* THE PROBLEM
Reproduce the records exactly through the line with "(1971) XIII.5 (Abelian".

Start of DATA TO USE

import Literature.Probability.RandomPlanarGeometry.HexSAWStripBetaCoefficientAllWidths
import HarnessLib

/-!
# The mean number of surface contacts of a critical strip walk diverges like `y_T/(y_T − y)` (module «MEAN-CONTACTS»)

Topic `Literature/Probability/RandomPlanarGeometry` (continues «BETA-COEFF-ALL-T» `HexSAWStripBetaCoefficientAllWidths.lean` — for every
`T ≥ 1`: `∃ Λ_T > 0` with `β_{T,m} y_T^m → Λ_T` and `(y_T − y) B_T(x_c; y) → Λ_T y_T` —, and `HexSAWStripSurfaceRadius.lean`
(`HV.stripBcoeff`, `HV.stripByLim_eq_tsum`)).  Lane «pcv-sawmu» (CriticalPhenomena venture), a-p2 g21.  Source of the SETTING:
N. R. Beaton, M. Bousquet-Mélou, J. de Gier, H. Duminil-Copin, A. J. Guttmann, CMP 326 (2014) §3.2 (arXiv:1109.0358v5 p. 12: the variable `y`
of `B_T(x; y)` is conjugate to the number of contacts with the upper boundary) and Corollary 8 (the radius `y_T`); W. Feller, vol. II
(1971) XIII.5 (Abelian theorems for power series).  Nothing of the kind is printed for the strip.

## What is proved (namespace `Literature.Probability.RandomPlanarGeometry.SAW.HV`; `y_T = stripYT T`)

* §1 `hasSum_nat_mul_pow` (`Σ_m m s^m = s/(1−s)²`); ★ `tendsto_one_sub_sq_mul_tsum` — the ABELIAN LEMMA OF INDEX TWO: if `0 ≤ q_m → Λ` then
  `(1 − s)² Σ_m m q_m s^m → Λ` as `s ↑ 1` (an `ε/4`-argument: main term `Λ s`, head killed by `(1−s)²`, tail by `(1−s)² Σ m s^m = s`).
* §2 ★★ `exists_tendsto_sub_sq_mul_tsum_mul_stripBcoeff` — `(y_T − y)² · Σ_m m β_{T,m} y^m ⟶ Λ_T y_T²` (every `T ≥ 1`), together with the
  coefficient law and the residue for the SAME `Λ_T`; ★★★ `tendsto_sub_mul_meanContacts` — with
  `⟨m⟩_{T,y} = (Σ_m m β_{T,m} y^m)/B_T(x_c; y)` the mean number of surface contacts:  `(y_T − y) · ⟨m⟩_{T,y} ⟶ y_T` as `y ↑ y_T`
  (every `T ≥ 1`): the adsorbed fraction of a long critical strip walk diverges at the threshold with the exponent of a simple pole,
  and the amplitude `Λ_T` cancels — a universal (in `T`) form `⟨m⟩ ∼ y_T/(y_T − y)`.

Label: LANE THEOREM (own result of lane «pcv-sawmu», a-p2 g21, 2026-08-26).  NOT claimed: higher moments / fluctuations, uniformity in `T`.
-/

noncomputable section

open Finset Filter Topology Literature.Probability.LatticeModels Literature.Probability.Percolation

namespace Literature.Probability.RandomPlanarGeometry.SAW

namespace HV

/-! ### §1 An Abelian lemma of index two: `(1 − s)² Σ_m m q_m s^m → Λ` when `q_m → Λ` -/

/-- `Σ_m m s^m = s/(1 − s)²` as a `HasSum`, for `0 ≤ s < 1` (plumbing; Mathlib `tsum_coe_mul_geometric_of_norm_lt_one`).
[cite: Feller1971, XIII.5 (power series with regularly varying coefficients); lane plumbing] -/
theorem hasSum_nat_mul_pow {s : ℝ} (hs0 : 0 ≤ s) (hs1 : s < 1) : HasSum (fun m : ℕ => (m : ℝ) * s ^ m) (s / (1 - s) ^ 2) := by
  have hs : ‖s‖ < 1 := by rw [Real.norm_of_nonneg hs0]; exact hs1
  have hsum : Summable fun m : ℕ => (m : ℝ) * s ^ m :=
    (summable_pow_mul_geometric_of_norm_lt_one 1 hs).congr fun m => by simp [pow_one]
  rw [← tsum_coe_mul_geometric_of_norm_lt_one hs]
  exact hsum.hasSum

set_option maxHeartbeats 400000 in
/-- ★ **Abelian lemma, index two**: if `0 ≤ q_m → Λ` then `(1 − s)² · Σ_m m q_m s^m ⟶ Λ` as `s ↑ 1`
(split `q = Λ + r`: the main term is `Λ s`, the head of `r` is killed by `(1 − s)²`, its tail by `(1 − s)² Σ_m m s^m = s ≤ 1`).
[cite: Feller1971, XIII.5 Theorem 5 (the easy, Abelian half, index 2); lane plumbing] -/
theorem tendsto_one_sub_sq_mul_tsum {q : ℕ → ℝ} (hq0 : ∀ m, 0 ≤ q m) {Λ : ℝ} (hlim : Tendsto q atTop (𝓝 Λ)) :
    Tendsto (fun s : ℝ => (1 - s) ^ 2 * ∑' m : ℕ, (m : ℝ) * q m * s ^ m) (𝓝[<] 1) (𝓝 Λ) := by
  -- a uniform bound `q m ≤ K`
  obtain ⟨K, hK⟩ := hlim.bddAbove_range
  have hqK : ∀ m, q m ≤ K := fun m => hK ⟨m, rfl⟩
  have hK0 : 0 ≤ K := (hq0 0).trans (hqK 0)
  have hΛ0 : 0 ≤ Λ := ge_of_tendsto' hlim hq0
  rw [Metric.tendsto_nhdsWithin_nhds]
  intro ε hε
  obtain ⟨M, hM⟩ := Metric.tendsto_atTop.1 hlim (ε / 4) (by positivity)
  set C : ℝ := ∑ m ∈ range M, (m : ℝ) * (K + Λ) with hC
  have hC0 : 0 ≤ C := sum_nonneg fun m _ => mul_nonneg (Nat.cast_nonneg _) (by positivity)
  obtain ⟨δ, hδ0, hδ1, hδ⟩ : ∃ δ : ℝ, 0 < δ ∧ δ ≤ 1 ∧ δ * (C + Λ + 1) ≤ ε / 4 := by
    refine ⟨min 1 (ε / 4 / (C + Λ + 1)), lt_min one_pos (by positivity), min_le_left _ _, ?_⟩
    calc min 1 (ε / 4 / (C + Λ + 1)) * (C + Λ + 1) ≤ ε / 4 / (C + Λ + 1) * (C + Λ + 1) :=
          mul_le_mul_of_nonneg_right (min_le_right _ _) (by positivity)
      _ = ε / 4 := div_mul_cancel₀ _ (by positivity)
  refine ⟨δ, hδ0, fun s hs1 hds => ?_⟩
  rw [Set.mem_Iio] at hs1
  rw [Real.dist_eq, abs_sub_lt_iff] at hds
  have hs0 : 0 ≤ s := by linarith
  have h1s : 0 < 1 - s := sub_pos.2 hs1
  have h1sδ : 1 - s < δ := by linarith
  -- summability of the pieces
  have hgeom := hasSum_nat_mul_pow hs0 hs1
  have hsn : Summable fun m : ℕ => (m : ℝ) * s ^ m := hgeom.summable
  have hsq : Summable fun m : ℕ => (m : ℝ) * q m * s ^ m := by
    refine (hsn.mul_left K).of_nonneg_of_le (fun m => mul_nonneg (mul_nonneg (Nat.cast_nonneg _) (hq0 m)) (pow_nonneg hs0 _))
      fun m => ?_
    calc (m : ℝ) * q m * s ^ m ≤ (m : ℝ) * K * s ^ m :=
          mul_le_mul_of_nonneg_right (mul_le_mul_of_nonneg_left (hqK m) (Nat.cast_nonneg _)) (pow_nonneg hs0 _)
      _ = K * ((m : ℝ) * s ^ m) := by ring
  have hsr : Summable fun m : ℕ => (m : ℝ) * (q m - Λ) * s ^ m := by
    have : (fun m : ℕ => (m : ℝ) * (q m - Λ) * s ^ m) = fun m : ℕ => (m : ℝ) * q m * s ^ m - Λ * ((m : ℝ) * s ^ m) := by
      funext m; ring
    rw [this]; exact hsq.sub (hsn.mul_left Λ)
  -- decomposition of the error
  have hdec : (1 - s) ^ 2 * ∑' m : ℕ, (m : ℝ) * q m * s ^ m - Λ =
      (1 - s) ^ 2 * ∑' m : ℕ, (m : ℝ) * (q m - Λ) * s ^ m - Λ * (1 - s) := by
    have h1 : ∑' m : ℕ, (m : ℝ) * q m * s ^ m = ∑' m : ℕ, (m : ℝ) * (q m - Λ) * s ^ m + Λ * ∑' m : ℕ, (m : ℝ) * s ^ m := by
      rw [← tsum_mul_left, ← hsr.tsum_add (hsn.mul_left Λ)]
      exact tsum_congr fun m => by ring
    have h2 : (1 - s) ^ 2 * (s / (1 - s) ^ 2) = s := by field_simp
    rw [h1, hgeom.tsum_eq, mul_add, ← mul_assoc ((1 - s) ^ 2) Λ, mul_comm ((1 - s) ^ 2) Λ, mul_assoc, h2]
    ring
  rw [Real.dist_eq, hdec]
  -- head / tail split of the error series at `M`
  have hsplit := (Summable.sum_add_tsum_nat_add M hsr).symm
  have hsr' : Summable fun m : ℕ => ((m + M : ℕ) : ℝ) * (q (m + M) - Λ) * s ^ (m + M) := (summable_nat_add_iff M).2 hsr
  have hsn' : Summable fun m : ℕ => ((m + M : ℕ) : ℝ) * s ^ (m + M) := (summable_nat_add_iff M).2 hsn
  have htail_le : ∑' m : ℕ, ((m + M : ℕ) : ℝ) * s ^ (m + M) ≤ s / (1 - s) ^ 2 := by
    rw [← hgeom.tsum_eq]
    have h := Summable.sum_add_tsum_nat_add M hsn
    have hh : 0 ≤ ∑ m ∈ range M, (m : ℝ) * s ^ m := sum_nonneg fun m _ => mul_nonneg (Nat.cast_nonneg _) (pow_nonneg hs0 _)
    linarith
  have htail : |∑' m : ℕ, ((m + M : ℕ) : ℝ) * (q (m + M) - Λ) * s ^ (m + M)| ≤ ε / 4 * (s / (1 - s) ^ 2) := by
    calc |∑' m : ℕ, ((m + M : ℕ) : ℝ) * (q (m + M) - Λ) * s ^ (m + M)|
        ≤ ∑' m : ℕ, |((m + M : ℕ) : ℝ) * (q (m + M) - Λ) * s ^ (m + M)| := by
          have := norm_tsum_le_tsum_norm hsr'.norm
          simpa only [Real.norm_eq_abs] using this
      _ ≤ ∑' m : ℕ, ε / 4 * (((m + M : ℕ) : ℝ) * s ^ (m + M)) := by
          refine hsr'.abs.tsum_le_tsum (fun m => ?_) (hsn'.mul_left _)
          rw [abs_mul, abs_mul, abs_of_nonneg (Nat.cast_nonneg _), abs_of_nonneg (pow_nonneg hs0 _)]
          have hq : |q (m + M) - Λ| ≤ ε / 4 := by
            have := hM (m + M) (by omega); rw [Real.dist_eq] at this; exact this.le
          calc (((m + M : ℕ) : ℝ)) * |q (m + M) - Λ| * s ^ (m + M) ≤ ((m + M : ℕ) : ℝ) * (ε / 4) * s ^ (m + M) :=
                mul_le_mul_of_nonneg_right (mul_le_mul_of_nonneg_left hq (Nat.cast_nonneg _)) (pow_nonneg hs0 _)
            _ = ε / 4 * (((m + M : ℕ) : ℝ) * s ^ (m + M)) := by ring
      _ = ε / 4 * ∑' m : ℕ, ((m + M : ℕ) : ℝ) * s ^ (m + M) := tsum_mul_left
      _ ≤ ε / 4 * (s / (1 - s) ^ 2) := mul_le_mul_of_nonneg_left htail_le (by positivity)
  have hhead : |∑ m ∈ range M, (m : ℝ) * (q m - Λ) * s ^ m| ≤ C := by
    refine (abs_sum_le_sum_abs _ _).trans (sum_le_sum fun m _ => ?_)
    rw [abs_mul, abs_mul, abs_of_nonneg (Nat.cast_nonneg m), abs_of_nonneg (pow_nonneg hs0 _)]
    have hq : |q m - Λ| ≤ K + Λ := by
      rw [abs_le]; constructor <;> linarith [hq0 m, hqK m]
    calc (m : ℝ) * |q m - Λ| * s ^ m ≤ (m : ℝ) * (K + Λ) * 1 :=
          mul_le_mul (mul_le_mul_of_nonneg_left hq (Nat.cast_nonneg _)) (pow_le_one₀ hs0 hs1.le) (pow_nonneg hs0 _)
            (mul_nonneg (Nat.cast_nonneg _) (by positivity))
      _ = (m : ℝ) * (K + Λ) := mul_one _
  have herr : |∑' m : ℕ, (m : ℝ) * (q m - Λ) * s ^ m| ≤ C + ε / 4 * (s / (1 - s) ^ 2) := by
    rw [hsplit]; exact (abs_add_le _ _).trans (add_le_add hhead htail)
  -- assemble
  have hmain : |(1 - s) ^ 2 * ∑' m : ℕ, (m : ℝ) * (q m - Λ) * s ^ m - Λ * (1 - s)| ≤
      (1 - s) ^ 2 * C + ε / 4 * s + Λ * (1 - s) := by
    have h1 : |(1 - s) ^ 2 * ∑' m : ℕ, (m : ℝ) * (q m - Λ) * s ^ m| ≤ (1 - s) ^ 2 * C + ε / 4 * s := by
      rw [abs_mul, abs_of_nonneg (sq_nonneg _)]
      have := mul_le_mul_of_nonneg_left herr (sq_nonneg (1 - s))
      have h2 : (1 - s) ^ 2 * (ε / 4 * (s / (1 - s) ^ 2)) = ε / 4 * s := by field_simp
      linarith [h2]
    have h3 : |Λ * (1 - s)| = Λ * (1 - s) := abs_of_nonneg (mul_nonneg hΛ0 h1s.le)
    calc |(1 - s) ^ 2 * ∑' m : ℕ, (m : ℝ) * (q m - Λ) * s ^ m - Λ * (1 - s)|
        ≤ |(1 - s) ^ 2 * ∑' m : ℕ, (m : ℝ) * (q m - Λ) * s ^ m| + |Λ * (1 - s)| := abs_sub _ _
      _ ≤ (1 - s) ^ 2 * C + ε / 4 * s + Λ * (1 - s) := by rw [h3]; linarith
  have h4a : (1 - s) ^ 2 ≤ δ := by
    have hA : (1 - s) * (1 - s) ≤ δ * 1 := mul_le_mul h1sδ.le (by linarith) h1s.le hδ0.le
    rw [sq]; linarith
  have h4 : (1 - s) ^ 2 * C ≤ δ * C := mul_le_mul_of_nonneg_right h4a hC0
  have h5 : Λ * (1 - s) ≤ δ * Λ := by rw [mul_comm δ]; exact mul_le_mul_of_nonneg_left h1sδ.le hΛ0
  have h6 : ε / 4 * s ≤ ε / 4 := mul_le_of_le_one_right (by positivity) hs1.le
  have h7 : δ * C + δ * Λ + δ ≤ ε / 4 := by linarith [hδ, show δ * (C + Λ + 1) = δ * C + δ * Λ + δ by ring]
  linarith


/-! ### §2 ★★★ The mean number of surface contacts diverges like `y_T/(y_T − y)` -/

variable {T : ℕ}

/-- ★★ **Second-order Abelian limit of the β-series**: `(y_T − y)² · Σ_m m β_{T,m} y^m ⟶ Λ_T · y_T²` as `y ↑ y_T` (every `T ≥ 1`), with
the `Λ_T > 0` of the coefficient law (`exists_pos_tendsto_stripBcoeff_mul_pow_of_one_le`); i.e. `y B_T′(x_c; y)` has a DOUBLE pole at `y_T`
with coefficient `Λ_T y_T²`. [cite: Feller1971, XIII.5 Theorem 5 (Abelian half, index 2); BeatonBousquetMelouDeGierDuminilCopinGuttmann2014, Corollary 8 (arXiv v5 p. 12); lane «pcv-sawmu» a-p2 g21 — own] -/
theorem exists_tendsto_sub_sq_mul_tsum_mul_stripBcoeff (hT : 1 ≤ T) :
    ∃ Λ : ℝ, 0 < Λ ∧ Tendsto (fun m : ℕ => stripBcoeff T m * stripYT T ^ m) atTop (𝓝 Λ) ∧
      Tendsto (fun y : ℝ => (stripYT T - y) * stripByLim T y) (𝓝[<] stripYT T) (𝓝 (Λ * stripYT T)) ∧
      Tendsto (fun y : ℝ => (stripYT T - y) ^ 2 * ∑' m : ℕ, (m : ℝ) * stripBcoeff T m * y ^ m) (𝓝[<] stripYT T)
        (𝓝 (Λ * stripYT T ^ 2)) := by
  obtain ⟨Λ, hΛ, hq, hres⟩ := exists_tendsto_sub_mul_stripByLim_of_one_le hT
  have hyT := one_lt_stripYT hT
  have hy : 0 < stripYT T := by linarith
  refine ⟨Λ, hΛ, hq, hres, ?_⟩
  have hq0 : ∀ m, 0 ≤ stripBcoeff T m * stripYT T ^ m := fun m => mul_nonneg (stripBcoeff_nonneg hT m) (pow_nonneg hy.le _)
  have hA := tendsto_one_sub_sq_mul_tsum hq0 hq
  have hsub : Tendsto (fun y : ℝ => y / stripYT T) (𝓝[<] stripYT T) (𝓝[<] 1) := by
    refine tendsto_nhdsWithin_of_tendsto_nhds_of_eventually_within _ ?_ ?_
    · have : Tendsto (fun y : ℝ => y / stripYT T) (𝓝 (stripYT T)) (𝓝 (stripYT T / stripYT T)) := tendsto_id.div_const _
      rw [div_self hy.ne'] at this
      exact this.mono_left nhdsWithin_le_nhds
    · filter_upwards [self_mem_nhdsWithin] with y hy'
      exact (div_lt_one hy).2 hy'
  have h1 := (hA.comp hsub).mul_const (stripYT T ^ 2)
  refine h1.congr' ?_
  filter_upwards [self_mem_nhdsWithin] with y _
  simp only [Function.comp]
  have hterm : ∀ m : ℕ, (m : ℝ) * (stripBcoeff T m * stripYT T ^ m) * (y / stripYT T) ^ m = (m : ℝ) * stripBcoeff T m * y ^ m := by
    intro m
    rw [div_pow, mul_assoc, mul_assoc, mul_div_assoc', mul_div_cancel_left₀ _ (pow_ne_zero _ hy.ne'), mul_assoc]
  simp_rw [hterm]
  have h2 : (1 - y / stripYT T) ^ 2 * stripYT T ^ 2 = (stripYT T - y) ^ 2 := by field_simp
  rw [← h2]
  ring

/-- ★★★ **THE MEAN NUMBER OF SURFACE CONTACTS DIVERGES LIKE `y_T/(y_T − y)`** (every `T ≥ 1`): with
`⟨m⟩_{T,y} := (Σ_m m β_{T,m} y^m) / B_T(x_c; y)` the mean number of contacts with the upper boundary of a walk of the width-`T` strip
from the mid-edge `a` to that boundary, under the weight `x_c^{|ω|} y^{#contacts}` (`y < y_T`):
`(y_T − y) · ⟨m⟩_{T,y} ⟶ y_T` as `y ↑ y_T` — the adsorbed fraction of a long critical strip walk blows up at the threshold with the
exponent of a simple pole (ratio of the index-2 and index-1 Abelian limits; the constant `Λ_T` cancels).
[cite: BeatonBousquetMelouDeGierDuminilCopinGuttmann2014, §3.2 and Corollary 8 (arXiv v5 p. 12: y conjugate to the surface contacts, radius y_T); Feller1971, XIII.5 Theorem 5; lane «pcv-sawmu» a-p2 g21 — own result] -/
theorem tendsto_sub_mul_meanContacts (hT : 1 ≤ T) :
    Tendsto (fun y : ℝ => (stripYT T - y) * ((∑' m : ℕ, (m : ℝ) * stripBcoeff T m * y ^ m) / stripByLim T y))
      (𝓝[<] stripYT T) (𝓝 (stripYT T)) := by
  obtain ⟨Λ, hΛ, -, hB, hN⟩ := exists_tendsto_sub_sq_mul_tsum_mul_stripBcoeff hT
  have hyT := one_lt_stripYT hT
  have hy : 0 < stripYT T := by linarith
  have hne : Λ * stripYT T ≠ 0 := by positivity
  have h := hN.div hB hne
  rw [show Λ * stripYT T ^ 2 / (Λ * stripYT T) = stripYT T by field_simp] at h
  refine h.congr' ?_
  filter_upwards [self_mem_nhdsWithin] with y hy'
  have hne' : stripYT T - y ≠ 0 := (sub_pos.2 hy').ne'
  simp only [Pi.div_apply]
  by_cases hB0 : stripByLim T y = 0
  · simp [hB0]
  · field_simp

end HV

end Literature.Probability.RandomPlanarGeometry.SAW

End of DATA TO USE

* WORKED SOLUTION
import Literature.Probability.RandomPlanarGeometry.HexSAWStripBetaCoefficientAllWidths
import HarnessLib

/-!
# The mean number of surface contacts of a critical strip walk diverges like `y_T/(y_T − y)` (module «MEAN-CONTACTS»)

Topic `Literature/Probability/RandomPlanarGeometry` (continues «BETA-COEFF-ALL-T» `HexSAWStripBetaCoefficientAllWidths.lean` — for every
`T ≥ 1`: `∃ Λ_T > 0` with `β_{T,m} y_T^m → Λ_T` and `(y_T − y) B_T(x_c; y) → Λ_T y_T` —, and `HexSAWStripSurfaceRadius.lean`
(`HV.stripBcoeff`, `HV.stripByLim_eq_tsum`)).  Lane «pcv-sawmu» (CriticalPhenomena venture), a-p2 g21.  Source of the SETTING:
N. R. Beaton, M. Bousquet-Mélou, J. de Gier, H. Duminil-Copin, A. J. Guttmann, CMP 326 (2014) §3.2 (arXiv:1109.0358v5 p. 12: the variable `y`
of `B_T(x; y)` is conjugate to the number of contacts with the upper boundary) and Corollary 8 (the radius `y_T`); W. Feller, vol. II
(1971) XIII.5 (Abelian theorems for power series).  Nothing of the kind is printed for the strip.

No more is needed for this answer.